Data to process: Begin

import Summits.AtomisticToContinuum.Crystallization.Theorems.ThreeConeCertificateSlackRigidityPricedFloorsProb
import Summits.AtomisticToContinuum.Crystallization.Theorems.ThreeConeCertificateSlackRigidityPricedFloorsStationarity
import Summits.AtomisticToContinuum.Crystallization.Theorems.PalmUnimodularRigidityMinimiserShellsEnergyFloorC
import Summits.AtomisticToContinuum.Crystallization.Theorems.PalmUnimodularRigidityCruxesToPalmRigidity
import HarnessLib

/-!
# `SlackRigidity` (stmt-AtomisticToContinuum-11960), line `priced-floors-palm-exactification`, stub S3
# (`stub_layeredMeanSelection`): abstract probabilistic lemmas, II (for the increment argument)

Lead c19, S3 probabilistic core, part 4 (pure measure theory).

* `integral_eq_of_transport` — a transport identity `∫⁻ ofReal(G+M) dP = ∫⁻ (∫⁻ Ωs μ y · ofReal(G(θ_y μ)+M) dμ) dP`
  whose transported integrand is identified a.e. with `ofReal(L μ + M)` for a bounded MEASURABLE `L`
  gives the Bochner identity `∫ G dP = ∫ L dP` (used with `G = 2h` and `L =` a window average of layer
  energies, which is a measurable functional of the sample);
* `lms_ae_zero_of_integral_le_div` (registered) — a nonnegative bounded measurable functional whose
  mean is `≤ C/(2n+1)` for every `n` vanishes almost surely (used with the symmetric increment-jump
  functional);
* `lms_increments_ae_zero` (registered) — THE MEAN INCREMENT ARGUMENT, with every geometric input
  abstracted: for each `n`, three transport identities (the uniform layer transport over the `2n+1`
  layers around the root applied to `2h` and to the jump functional `D`, and the symmetrised shifted
  transport applied to `2h`) identify `E[2h]` with the means of the window averages `A`, `B` of the
  actual layer energies and `E[D]` with the mean of a window average `Dt ≤ 2V` of squared increment
  jumps, while CONVEXITY of the block energy in the increments (`LayeredHull.stub_convexity` through
  `clo_block_decomposition` and the window bound for the midpoint competitors) gives pointwise
  `A + B ≥ 4e* − C/(2n+1) + κ V`; with `E[2h] ≤ 2e*` this forces `κ E[V] ≤ C/(2n+1)`, hence
  `E[D] ≤ 2C/(κ(2n+1))` for every `n`, so `D = 0` a.s.: ALL LAYER SPACINGS NEXT TO THE ROOT AGREE.

All `[folklore]`.
-/

noncomputable section

open MeasureTheory Filter Set
open scoped ENNReal BigOperators Topology

namespace Summit.AtomisticToContinuum.Crystallization.Theorems.SlackRigidityPricedFloorsProb

open Summit.AtomisticToContinuum.Crystallization.Theorems.SlackRigidityPricedFloors

variable {P : Measure (Measure E3)}

/-- **From a transport identity with identified image to a Bochner identity.** [folklore] -/
theorem integral_eq_of_transport [IsProbabilityMeasure P] {G L : Measure E3 → ℝ} (hG : Measurable G)
    (hL : Measurable L) {M : ℝ} (hGb : ∀ᵐ μ ∂P, |G μ| ≤ M) (hLb : ∀ᵐ μ ∂P, |L μ| ≤ M)
    {Ωs : Measure E3 → E3 → ℝ≥0∞}
    (hT : ∫⁻ μ, ENNReal.ofReal (G μ + M) ∂P =
      ∫⁻ μ, ∫⁻ y, Ωs μ y * ENNReal.ofReal (G (μ.map (fun z => z - y)) + M) ∂μ ∂P)
    (hid : ∀ᵐ μ ∂P, ∫⁻ y, Ωs μ y * ENNReal.ofReal (G (μ.map (fun z => z - y)) + M) ∂μ =
      ENNReal.ofReal (L μ + M)) :
    ∫ μ, G μ ∂P = ∫ μ, L μ ∂P := by
  have hGi : Integrable G P := integrable_of_abs_le hG hGb
  have hLi : Integrable L P := integrable_of_abs_le hL hLb
  have hGM : Integrable (fun μ => G μ + M) P := hGi.add (integrable_const M)
  have hLM : Integrable (fun μ => L μ + M) P := hLi.add (integrable_const M)
  have hGnn : 0 ≤ᵐ[P] fun μ => G μ + M := by
    filter_upwards [hGb] with μ hμ
    show (0 : ℝ) ≤ G μ + M
    linarith [neg_abs_le (G μ)]
  have hLnn : 0 ≤ᵐ[P] fun μ => L μ + M := by
    filter_upwards [hLb] with μ hμ
    show (0 : ℝ) ≤ L μ + M
    linarith [neg_abs_le (L μ)]
  have h1 : ∫⁻ μ, ENNReal.ofReal (G μ + M) ∂P = ∫⁻ μ, ENNReal.ofReal (L μ + M) ∂P := by
    rw [hT]
    exact lintegral_congr_ae hid
  rw [← ofReal_integral_eq_lintegral_ofReal hGM hGnn, ← ofReal_integral_eq_lintegral_ofReal hLM hLnn] at h1
  have h2 := (ENNReal.ofReal_eq_ofReal_iff (integral_nonneg_of_ae hGnn) (integral_nonneg_of_ae hLnn)).1 h1
  rw [integral_add hGi (integrable_const M), integral_add hLi (integrable_const M)] at h2
  linarith

/-- **Vanishing from a decaying mean** (registered sub-goal `lms_ae_zero_of_integral_le_div`): a
nonnegative bounded measurable functional with `∫ D dP ≤ C/(2n+1)` for every `n` is `0` a.s.
[folklore] -/
theorem lms_ae_zero_of_integral_le_div : ∀ (P : Measure (Measure E3)), IsProbabilityMeasure P → ∀ (D : Measure E3 → ℝ), Measurable D → ∀ (K C : ℝ), (∀ᵐ μ ∂P, 0 ≤ D μ ∧ D μ ≤ K) → (∀ n : ℕ, (∫ μ, D μ ∂P) ≤ C / (2 * n + 1)) → ∀ᵐ μ ∂P, D μ = 0 := by
  intro P hP D hD K C hDK hmean
  have hDi : Integrable D P := integrable_of_abs_le hD (M := K) (by
    filter_upwards [hDK] with μ hμ; rw [abs_of_nonneg hμ.1]; exact hμ.2)
  have hnn : 0 ≤ᵐ[P] D := by
    filter_upwards [hDK] with μ hμ using hμ.1
  -- `∫ D ≤ 0`
  have hle : ∫ μ, D μ ∂P ≤ 0 := by
    refine le_of_forall_pos_le_add fun ε hε => ?_
    rw [zero_add]
    by_cases hC : C ≤ 0
    · have := hmean 0
      have h0 : C / (2 * (0 : ℕ) + 1) = C := by norm_num
      linarith
    · push Not at hC
      obtain ⟨n, hn⟩ := exists_nat_gt (C / ε)
      have hpos : (0 : ℝ) < 2 * n + 1 := by positivity
      have : C / (2 * n + 1) ≤ ε := by
        rw [div_le_iff₀ hpos]
        rw [div_lt_iff₀ hε] at hn
        nlinarith
      linarith [hmean n]
  have h0 : ∫ μ, D μ ∂P = 0 := le_antisymm hle (integral_nonneg_of_ae hnn)
  have h5 := (integral_eq_zero_iff_of_nonneg_ae hnn hDi).1 h0
  filter_upwards [h5] with μ hμ using hμ

/-! ## The mean increment argument (abstract) -/

open Literature.Probability.Process
open Literature.MathematicalPhysics.StatisticalMechanics
open Summit.AtomisticToContinuum.Crystallization.Theorems.SlackRigidityPricedFloorsStationarity
open Summit.AtomisticToContinuum.Crystallization.Theorems.MinimiserShells.Negative.LoadBearing (eStar)
open Summit.AtomisticToContinuum.Crystallization.Theorems.PalmUnimodularRigidityMinimiserShells.EnergyFloor
  (rootEnergy' measurable_rootEnergy' rootEnergy'_eq_of_hc rootEnergy'_bounds_of_hc)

Data to process: End

### Instructions for the task
Which lines above include the string "every"? Show them.

### Task response
  mean is `≤ C/(2n+1)` for every `n` vanishes almost surely (used with the symmetric increment-jump
* `lms_increments_ae_zero` (registered) — THE MEAN INCREMENT ARGUMENT, with every geometric input
  `E[D] ≤ 2C/(κ(2n+1))` for every `n`, so `D = 0` a.s.: ALL LAYER SPACINGS NEXT TO THE ROOT AGREE.
nonnegative bounded measurable functional with `∫ D dP ≤ C/(2n+1)` for every `n` is `0` a.s.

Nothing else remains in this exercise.